WORK REQUIRED >> Would you return the lines between the one holding "the Hilbert–Samuel locus" and the one holding "is an open neighbourhood", inclusive, and only those, exactly as they stand in the listing below?

SUPPLIED DATA >>
import Summits.ResolutionOfSingularities.ResolutionOfSingularities.Theorems.HilbertSamuelEliminationSigmaMaxModificationsGluing
import Summits.ResolutionOfSingularities.ResolutionOfSingularities.Theorems.HilbertSamuelEliminationSigmaMaxModificationsLocalWitness
import Literature.AlgebraicGeometry.Resolution.HilbertSamuelSemicontinuityExcellentDim
import Literature.AlgebraicGeometry.Resolution.QuasiExcellentSchemes
import Literature.AlgebraicGeometry.Resolution.ExcellentRingsFieldProofs
import Mathlib.AlgebraicGeometry.Morphisms.Proper
import Mathlib.AlgebraicGeometry.Noetherian
import HarnessLib

/-!
# `Σ^max`-modifications in dimension `≤ 3` away from the corridor
# (crux `SigmaMaxModifications`, stmt-ResolutionOfSingularities-18506, line `Sketch`)

A NEW CASE of the crux, conditional on the named fact `CossartPiltant2019General`
(Cossart–Piltant 2019, Thm. 1.1: every reduced separated Noetherian quasi-excellent scheme of
dimension `≤ 3` has a resolution which is an isomorphism over its regular locus):

* `sigmaMaxModifications_dim_le_three_of_isolated` — for `X/k` reduced, separated, of finite
  type, not regular, `dim X ≤ 3`, and a level `N ≥ dim X` at which the Hilbert–Samuel locus
  `X_max = Scheme.hsMaxLocus X N` is closed and ISOLATED FROM THE OTHER SINGULARITIES
  (`Disjoint (closure (Sing X ∖ X_max)) X_max`), there is a `Σ^max`-modification of `X` at
  level `N` — the `∃`-body of the crux at `(X, N)`. Proof: `U₁ := X ∖ closure (Sing X ∖ X_max)`
  is an open neighbourhood of `X_max` with `U₁ ∩ Sing X ⊆ X_max`; resolve `U₁` by the fact
  (`ρ : Y → U₁`, an isomorphism over `Reg U₁ = U₁ ∖ X_max`); `ρ` is a local witness
  (`localWitness_of_resolution`: the regular `Y` carries only the minimal value `Φ^{(N)}`);
  glue it with the identity on `X ∖ X_max` (`sigmaMaxModification_of_localWitness`).
* `sigmaMaxModifications_dim_le_three_of_isolated_of_lt` — the same for `N > dim X`, where
  `X_max` is closed by Bennett–Singh upper semicontinuity
  (`Scheme.isClosed_hsMaxLocus_of_isExcellent_of_dim`).

This covers every reduced threefold whose worst Hilbert–Samuel stratum does not meet the
closure of the lower singular strata — e.g. all `X` with `Sing X = X_max` (in particular
isolated singularities of a common Hilbert–Samuel function) — and shows where the crux's open
content sits in dimension `3`: at the points of `X_max` in the closure of `Sing X ∖ X_max`
(no modification that is an isomorphism off `X_max` can be regular there; CJS's answer is to
blow up permissible centres INSIDE `X_max`, Rem. 6.29, which is the open step).

## Sources

* V. Cossart, O. Piltant, J. Algebra 529 (2019), Thm. 1.1. [CossartPiltant2019]
* V. Cossart, U. Jannsen, S. Saito, LNM 2270 (2020), Def. 6.15, Rem. 6.29. [CossartJannsenSaito2020]
-/

set_option linter.dupNamespace false -- mandated namespace of this single-conjunct summit

noncomputable section

open CategoryTheory AlgebraicGeometry TopologicalSpace
open Literature.AlgebraicGeometry.Resolution Literature.RingTheory.HilbertSamuel

namespace Summit.ResolutionOfSingularities.ResolutionOfSingularities.Theorems.SigmaMaxModifications.Sketch

/-- **Away from the corridor the crux follows from resolution of singularities (iso over the
regular locus) in the same dimension.** If every reduced separated excellent Noetherian scheme of
dimension `≤ d` has a resolution which is an isomorphism over (an open equal to) its regular
locus, then for `X/k` reduced, separated, locally of finite type and quasi-compact, not regular,
`dim X ≤ d`, and `N ≥ dim X` such that `X_max = Scheme.hsMaxLocus X N` is closed and disjoint
from the closure of `Sing X ∖ X_max`, there is a `Σ^max`-modification of `X` at level `N`:
resolve the open neighbourhood `U₁ = X ∖ closure (Sing X ∖ X_max)` of `X_max` (it satisfies
`U₁ ∩ Sing X ⊆ X_max`, so the resolution is an isomorphism over `U₁ ∖ X_max` and is a local
witness, `localWitness_of_resolution`) and glue with the identity on `X ∖ X_max`
(`sigmaMaxModification_of_localWitness`). [cite: CossartJannsenSaito2020, Def. 6.15, Rem. 6.29] -/
theorem sigmaMaxModifications_of_isolated_of_resolutions (d : ℕ)
    (hRes : ∀ (Y : Scheme.{0}) [Y.IsSeparated] [IsNoetherian Y] [IsReduced Y],
      Scheme.IsExcellent Y → topologicalKrullDim Y ≤ (d : WithBot ℕ∞) →
        ∃ (Y' : Scheme.{0}) (ρ : Y' ⟶ Y), IsResolution ρ ∧
          ∃ V : Y.Opens, (V : Set Y) = Scheme.regularLocus Y ∧ IsIso (ρ ∣_ V))
    {k : Type} [Field k] {X : Scheme.{0}} (f : X ⟶ Spec (.of k)) [IsSeparated f]
    [LocallyOfFiniteType f] [QuasiCompact f] [IsReduced X] (hreg : ¬ Scheme.IsRegular X)
    (hdimd : topologicalKrullDim X ≤ (d : WithBot ℕ∞)) {N : ℕ}
    (hdim : topologicalKrullDim X ≤ (N : WithBot ℕ∞)) (hcl : IsClosed (Scheme.hsMaxLocus X N))
    (hdisj : Disjoint (closure ((Scheme.regularLocus X)ᶜ \ Scheme.hsMaxLocus X N))
      (Scheme.hsMaxLocus X N)) :
    ∃ (X' : Scheme.{0}) (π : X' ⟶ X), IsProper π ∧ IsReduced X' ∧
      topologicalKrullDim X' ≤ (N : WithBot ℕ∞) ∧
      (∀ U : X.Opens, (U : Set X) ⊆ (Scheme.hsMaxLocus X N)ᶜ → IsIso (π ∣_ U)) ∧
      Dense ((fun x' => π.base x') ⁻¹' (Scheme.hsMaxLocus X N)ᶜ) ∧
      (∀ x' : X', Scheme.hsFun X' N x' ≤ Scheme.hsFun X N (π.base x')) ∧
      ∀ ν : ℕ → ℕ, Maximal (· ∈ Scheme.hsValues X N) ν → ν ∉ Scheme.hsValues X' N := by
  haveI : IsLocallyNoetherian X := LocallyOfFiniteType.isLocallyNoetherian f
  haveI : IsNoetherian X := Scheme.isNoetherian_of_finiteType_over_field f
  -- the two opens: `Zc = X ∖ X_max` and `U₁ = X ∖ closure (Sing X ∖ X_max) ⊇ X_max`
  let Zc : X.Opens := ⟨(Scheme.hsMaxLocus X N)ᶜ, hcl.isOpen_compl⟩
  let T : Set X := closure ((Scheme.regularLocus X)ᶜ \ Scheme.hsMaxLocus X N)
  let U₁ : X.Opens := ⟨Tᶜ, isClosed_closure.isOpen_compl⟩
  have hcover : Zc ⊔ U₁ = ⊤ := by
    ext x
    simp only [Opens.coe_sup, Opens.coe_top, Set.mem_univ, iff_true]
    by_cases hx : x ∈ Scheme.hsMaxLocus X N
    · exact Or.inr (Set.disjoint_right.mp hdisj hx)
    · exact Or.inl hx
  have hisol : ∀ x : X, x ∈ U₁ → x ∉ Scheme.hsMaxLocus X N → x ∈ Scheme.regularLocus X := by
    intro x hxU hxZ
    by_contra hxreg
    exact hxU (subset_closure ⟨hxreg, hxZ⟩)
  -- resolve `U₁`
  haveI : IsSeparated (U₁.ι ≫ f) := inferInstance
  haveI : (U₁ : Scheme.{0}).IsSeparated := Scheme.isSeparated_of_isSeparated_over (U₁.ι ≫ f)
  haveI : IsNoetherian (U₁ : Scheme.{0}) :=
    Scheme.isNoetherian_of_finiteType_over_field (U₁.ι ≫ f)
  haveI : IsReduced (U₁ : Scheme.{0}) := isReduced_of_isOpenImmersion U₁.ι
  have hexcU : Scheme.IsExcellent (U₁ : Scheme.{0}) :=
    Scheme.isExcellent_of_locallyOfFiniteType Stacks07QW_field_holds (U₁.ι ≫ f)
  have hdimU : topologicalKrullDim (U₁ : Scheme.{0}) ≤ (d : WithBot ℕ∞) :=
    (U₁.ι.isOpenEmbedding.isEmbedding.isInducing.topologicalKrullDim_le).trans hdimd
  obtain ⟨Y, ρ, hres, V, hV, hisoV⟩ := hRes (U₁ : Scheme.{0}) hexcU hdimU
  -- it is a local witness; glue it with the identity on `Zc`
  obtain ⟨hprop, hYred, hYdim, hiso, hdense, hmono, hkill⟩ :=
    localWitness_of_resolution k X f inferInstance inferInstance inferInstance hreg N hdim Zc U₁
      rfl hisol Y ρ hres ⟨V, hV, hisoV⟩
  exact sigmaMaxModification_of_localWitness X N hdim Zc U₁ rfl hcover Y ρ hprop hYred hYdim
    hiso hdense hmono hkill

/-- **The crux in dimension `≤ 3` away from the corridor** (conditional on Cossart–Piltant 2019,
Thm. 1.1): for `X/k` reduced, separated, locally of finite type and quasi-compact, not regular,
`dim X ≤ 3`, and `N ≥ dim X` such that `X_max = Scheme.hsMaxLocus X N` is closed and disjoint
from the closure of `Sing X ∖ X_max`, there is a `Σ^max`-modification of `X` at level `N`:
resolve the open neighbourhood `X ∖ closure (Sing X ∖ X_max)` of `X_max` and glue with the
identity on `X ∖ X_max`. [cite: CossartPiltant2019, Thm. 1.1] [cite: CossartJannsenSaito2020, Def. 6.15] -/
theorem sigmaMaxModifications_dim_le_three_of_isolated :
    CossartPiltant2019General.{0} →
    ∀ (k : Type) [Field k] (X : Scheme.{0}) (f : X ⟶ Spec (.of k)), IsSeparated f →
      LocallyOfFiniteType f → QuasiCompact f → IsReduced X → ¬ Scheme.IsRegular X →
      topologicalKrullDim X ≤ 3 → ∀ N : ℕ, topologicalKrullDim X ≤ (N : WithBot ℕ∞) →
      IsClosed (Scheme.hsMaxLocus X N) →
      Disjoint (closure ((Scheme.regularLocus X)ᶜ \ Scheme.hsMaxLocus X N))
        (Scheme.hsMaxLocus X N) →
      ∃ (X' : Scheme.{0}) (π : X' ⟶ X), IsProper π ∧ IsReduced X' ∧
        topologicalKrullDim X' ≤ (N : WithBot ℕ∞) ∧
        (∀ U : X.Opens, (U : Set X) ⊆ (Scheme.hsMaxLocus X N)ᶜ → IsIso (π ∣_ U)) ∧
        Dense ((fun x' => π.base x') ⁻¹' (Scheme.hsMaxLocus X N)ᶜ) ∧
        (∀ x' : X', Scheme.hsFun X' N x' ≤ Scheme.hsFun X N (π.base x')) ∧
        ∀ ν : ℕ → ℕ, Maximal (· ∈ Scheme.hsValues X N) ν → ν ∉ Scheme.hsValues X' N := by
  intro hCP k _ X f hsep hft hqc hred hreg hdim3 N hdim hcl hdisj
  haveI := hsep
  haveI := hft
  haveI := hqc
  haveI := hred
  exact sigmaMaxModifications_of_isolated_of_resolutions 3
    (fun Y _ _ _ hexc hdimY => hCP Y hexc.isQuasiExcellent (by exact_mod_cast hdimY)) f hreg
    (by exact_mod_cast hdim3) hdim hcl hdisj

/-- **The same at every level `N > dim X`** (no closedness hypothesis: `X_max` is closed by
Bennett–Singh upper semicontinuity, `Scheme.isClosed_hsMaxLocus_of_isExcellent_of_dim`).
[cite: CossartPiltant2019, Thm. 1.1] [cite: CossartJannsenSaito2020, Def. 6.15, Lemma 2.36] -/
theorem sigmaMaxModifications_dim_le_three_of_isolated_of_lt :
    CossartPiltant2019General.{0} →
    ∀ (k : Type) [Field k] (X : Scheme.{0}) (f : X ⟶ Spec (.of k)), IsSeparated f →
      LocallyOfFiniteType f → QuasiCompact f → IsReduced X → ¬ Scheme.IsRegular X →
      topologicalKrullDim X ≤ 3 → ∀ N : ℕ, topologicalKrullDim X < (N : WithBot ℕ∞) →
      Disjoint (closure ((Scheme.regularLocus X)ᶜ \ Scheme.hsMaxLocus X N))
        (Scheme.hsMaxLocus X N) →
      ∃ (X' : Scheme.{0}) (π : X' ⟶ X), IsProper π ∧ IsReduced X' ∧
        topologicalKrullDim X' ≤ (N : WithBot ℕ∞) ∧
        (∀ U : X.Opens, (U : Set X) ⊆ (Scheme.hsMaxLocus X N)ᶜ → IsIso (π ∣_ U)) ∧
        Dense ((fun x' => π.base x') ⁻¹' (Scheme.hsMaxLocus X N)ᶜ) ∧
        (∀ x' : X', Scheme.hsFun X' N x' ≤ Scheme.hsFun X N (π.base x')) ∧
        ∀ ν : ℕ → ℕ, Maximal (· ∈ Scheme.hsValues X N) ν → ν ∉ Scheme.hsValues X' N := by
  intro hCP k _ X f hsep hft hqc hred hreg hdim3 N hdim hdisj
  haveI := hft
  haveI := hqc
  haveI : IsNoetherian X := Scheme.isNoetherian_of_finiteType_over_field f
  have hexc : Scheme.IsExcellent X :=
    Scheme.isExcellent_of_locallyOfFiniteType Stacks07QW_field_holds f
  exact sigmaMaxModifications_dim_le_three_of_isolated hCP k X f hsep hft hqc hred hreg hdim3 N
    hdim.le (Scheme.isClosed_hsMaxLocus_of_isExcellent_of_dim hexc hdim) hdisj


/-- **Dimension `≤ 2`, every level, away from the corridor** (conditional on Cossart–Jannsen–
Saito 2020, Thm. 1.2, weak form `CossartJannsenSaito2020General`): complements the known slice
`sigmaMaxModifications_dim_le_two` (all reduced surfaces, but only `N = 2`) at the levels
`N ≠ 2`, where the glued named fact does not transfer. [cite: CossartJannsenSaito2020, Thm. 1.2, Def. 6.15] -/
theorem sigmaMaxModifications_dim_le_two_of_isolated (hCJS : CossartJannsenSaito2020General.{0})
    {k : Type} [Field k] {X : Scheme.{0}} (f : X ⟶ Spec (.of k)) [IsSeparated f]
    [LocallyOfFiniteType f] [QuasiCompact f] [IsReduced X] (hreg : ¬ Scheme.IsRegular X)
    (hdim2 : topologicalKrullDim X ≤ 2) {N : ℕ} (hdim : topologicalKrullDim X ≤ (N : WithBot ℕ∞))
    (hcl : IsClosed (Scheme.hsMaxLocus X N))
    (hdisj : Disjoint (closure ((Scheme.regularLocus X)ᶜ \ Scheme.hsMaxLocus X N))
      (Scheme.hsMaxLocus X N)) :
    ∃ (X' : Scheme.{0}) (π : X' ⟶ X), IsProper π ∧ IsReduced X' ∧
      topologicalKrullDim X' ≤ (N : WithBot ℕ∞) ∧
      (∀ U : X.Opens, (U : Set X) ⊆ (Scheme.hsMaxLocus X N)ᶜ → IsIso (π ∣_ U)) ∧
      Dense ((fun x' => π.base x') ⁻¹' (Scheme.hsMaxLocus X N)ᶜ) ∧
      (∀ x' : X', Scheme.hsFun X' N x' ≤ Scheme.hsFun X N (π.base x')) ∧
      ∀ ν : ℕ → ℕ, Maximal (· ∈ Scheme.hsValues X N) ν → ν ∉ Scheme.hsValues X' N :=
  sigmaMaxModifications_of_isolated_of_resolutions 2
    (fun Y _ _ _ hexc hdimY => hCJS Y hexc (by exact_mod_cast hdimY)) f hreg
    (by exact_mod_cast hdim2) hdim hcl hdisj

end Summit.ResolutionOfSingularities.ResolutionOfSingularities.Theorems.SigmaMaxModifications.Sketch

end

SOLUTION TO THIS EXERCISE >>
  type, not regular, `dim X ≤ 3`, and a level `N ≥ dim X` at which the Hilbert–Samuel locus
  `X_max = Scheme.hsMaxLocus X N` is closed and ISOLATED FROM THE OTHER SINGULARITIES
  (`Disjoint (closure (Sing X ∖ X_max)) X_max`), there is a `Σ^max`-modification of `X` at
  level `N` — the `∃`-body of the crux at `(X, N)`. Proof: `U₁ := X ∖ closure (Sing X ∖ X_max)`
  is an open neighbourhood of `X_max` with `U₁ ∩ Sing X ⊆ X_max`; resolve `U₁` by the fact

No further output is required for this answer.